- Items from a dataset:

*** Block opens ***

/-! ### §3. Extensions of field automorphisms: bookkeeping -/

omit [Algebra k L] in
/-- If `σ` extends `γ` then `σ⁻¹` extends `γ⁻¹`. [cite: GortzWedhorn2020, §(14.20)] -/
theorem symm_extends {K' : Type} [Field K'] [Algebra K' L] (γ : L ≃ₐ[K'] L) (σ : ℂ ≃+* ℂ)
    (hσ : ∀ x : L, σ (algebraMap L ℂ x) = algebraMap L ℂ (γ x)) :
    ∀ x : L, σ.symm (algebraMap L ℂ x) = algebraMap L ℂ (γ⁻¹ x) := fun x => by
  rw [RingEquiv.symm_apply_eq, hσ, AlgEquiv.aut_inv, AlgEquiv.apply_symm_apply]

/-- An automorphism of `ℂ` fixing `L` pointwise, as an `L`-algebra automorphism. [cite: GortzWedhorn2020, §(14.20)] -/
def algEquivOfFix {K' : Type} [Field K'] [Algebra K' ℂ] (σ : ℂ ≃+* ℂ) (hσ : ∀ x : K', σ (algebraMap K' ℂ x) = algebraMap K' ℂ x) :
    ℂ ≃ₐ[K'] ℂ :=
  AlgEquiv.ofRingEquiv (f := σ) hσ

/-- Its underlying ring automorphism is `σ`. [cite: GortzWedhorn2020, §(14.20)] -/
theorem coe_algEquivOfFix {K' : Type} [Field K'] [Algebra K' ℂ] (σ : ℂ ≃+* ℂ)
    (hσ : ∀ x : K', σ (algebraMap K' ℂ x) = algebraMap K' ℂ x) : (algEquivOfFix σ hσ : ℂ ≃+* ℂ) = σ :=
  RingEquiv.ext fun _ => rfl

/-- An automorphism of `ℂ` fixing `L` fixes every `F i ⊆ L`. [cite: GortzWedhorn2020, §(14.20)] -/
theorem fix_of_fix_of_isScalarTower (i : ι) (σ : ℂ ≃+* ℂ) (hσ : ∀ x : L, σ (algebraMap L ℂ x) = algebraMap L ℂ x) :
    ∀ x : F i, σ (algebraMap (F i) ℂ x) = algebraMap (F i) ℂ x := fun x => by
  rw [IsScalarTower.algebraMap_apply (F i) L ℂ x, hσ]

/-- An automorphism of `ℂ` extending `γ ∈ Aut(L / F i)` fixes `F i`. [cite: GortzWedhorn2020, §(14.20)] -/
theorem fix_of_extends (i : ι) (γ : L ≃ₐ[F i] L) (σ : ℂ ≃+* ℂ)
    (hσ : ∀ x : L, σ (algebraMap L ℂ x) = algebraMap L ℂ (γ x)) :
    ∀ x : F i, σ (algebraMap (F i) ℂ x) = algebraMap (F i) ℂ x := fun x => by
  rw [IsScalarTower.algebraMap_apply (F i) L ℂ x, hσ, AlgEquiv.commutes]

/-! ### §4. The twists of the models, read through `Θ`: the tower computation -/

variable (hgal : ∀ (i : ι) (j : J) (σ : ℂ ≃ₐ[F i] ℂ),
    Tw j (σ : ℂ ≃+* ℂ) (((e i).inv.app j).left ≫ gal ℂ ((M i).obj j) σ ≫ ((e i).hom.app j).left))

*** Block closes ***

- Task:
Reproduce every entry above exactly as it was written.

- Your response:
/-! ### §3. Extensions of field automorphisms: bookkeeping -/

omit [Algebra k L] in
/-- If `σ` extends `γ` then `σ⁻¹` extends `γ⁻¹`. [cite: GortzWedhorn2020, §(14.20)] -/
theorem symm_extends {K' : Type} [Field K'] [Algebra K' L] (γ : L ≃ₐ[K'] L) (σ : ℂ ≃+* ℂ)
    (hσ : ∀ x : L, σ (algebraMap L ℂ x) = algebraMap L ℂ (γ x)) :
    ∀ x : L, σ.symm (algebraMap L ℂ x) = algebraMap L ℂ (γ⁻¹ x) := fun x => by
  rw [RingEquiv.symm_apply_eq, hσ, AlgEquiv.aut_inv, AlgEquiv.apply_symm_apply]

/-- An automorphism of `ℂ` fixing `L` pointwise, as an `L`-algebra automorphism. [cite: GortzWedhorn2020, §(14.20)] -/
def algEquivOfFix {K' : Type} [Field K'] [Algebra K' ℂ] (σ : ℂ ≃+* ℂ) (hσ : ∀ x : K', σ (algebraMap K' ℂ x) = algebraMap K' ℂ x) :
    ℂ ≃ₐ[K'] ℂ :=
  AlgEquiv.ofRingEquiv (f := σ) hσ

/-- Its underlying ring automorphism is `σ`. [cite: GortzWedhorn2020, §(14.20)] -/
theorem coe_algEquivOfFix {K' : Type} [Field K'] [Algebra K' ℂ] (σ : ℂ ≃+* ℂ)
    (hσ : ∀ x : K', σ (algebraMap K' ℂ x) = algebraMap K' ℂ x) : (algEquivOfFix σ hσ : ℂ ≃+* ℂ) = σ :=
  RingEquiv.ext fun _ => rfl

/-- An automorphism of `ℂ` fixing `L` fixes every `F i ⊆ L`. [cite: GortzWedhorn2020, §(14.20)] -/
theorem fix_of_fix_of_isScalarTower (i : ι) (σ : ℂ ≃+* ℂ) (hσ : ∀ x : L, σ (algebraMap L ℂ x) = algebraMap L ℂ x) :
    ∀ x : F i, σ (algebraMap (F i) ℂ x) = algebraMap (F i) ℂ x := fun x => by
  rw [IsScalarTower.algebraMap_apply (F i) L ℂ x, hσ]

/-- An automorphism of `ℂ` extending `γ ∈ Aut(L / F i)` fixes `F i`. [cite: GortzWedhorn2020, §(14.20)] -/
theorem fix_of_extends (i : ι) (γ : L ≃ₐ[F i] L) (σ : ℂ ≃+* ℂ)
    (hσ : ∀ x : L, σ (algebraMap L ℂ x) = algebraMap L ℂ (γ x)) :
    ∀ x : F i, σ (algebraMap (F i) ℂ x) = algebraMap (F i) ℂ x := fun x => by
  rw [IsScalarTower.algebraMap_apply (F i) L ℂ x, hσ, AlgEquiv.commutes]

/-! ### §4. The twists of the models, read through `Θ`: the tower computation -/

variable (hgal : ∀ (i : ι) (j : J) (σ : ℂ ≃ₐ[F i] ℂ),
    Tw j (σ : ℂ ≃+* ℂ) (((e i).inv.app j).left ≫ gal ℂ ((M i).obj j) σ ≫ ((e i).hom.app j).left))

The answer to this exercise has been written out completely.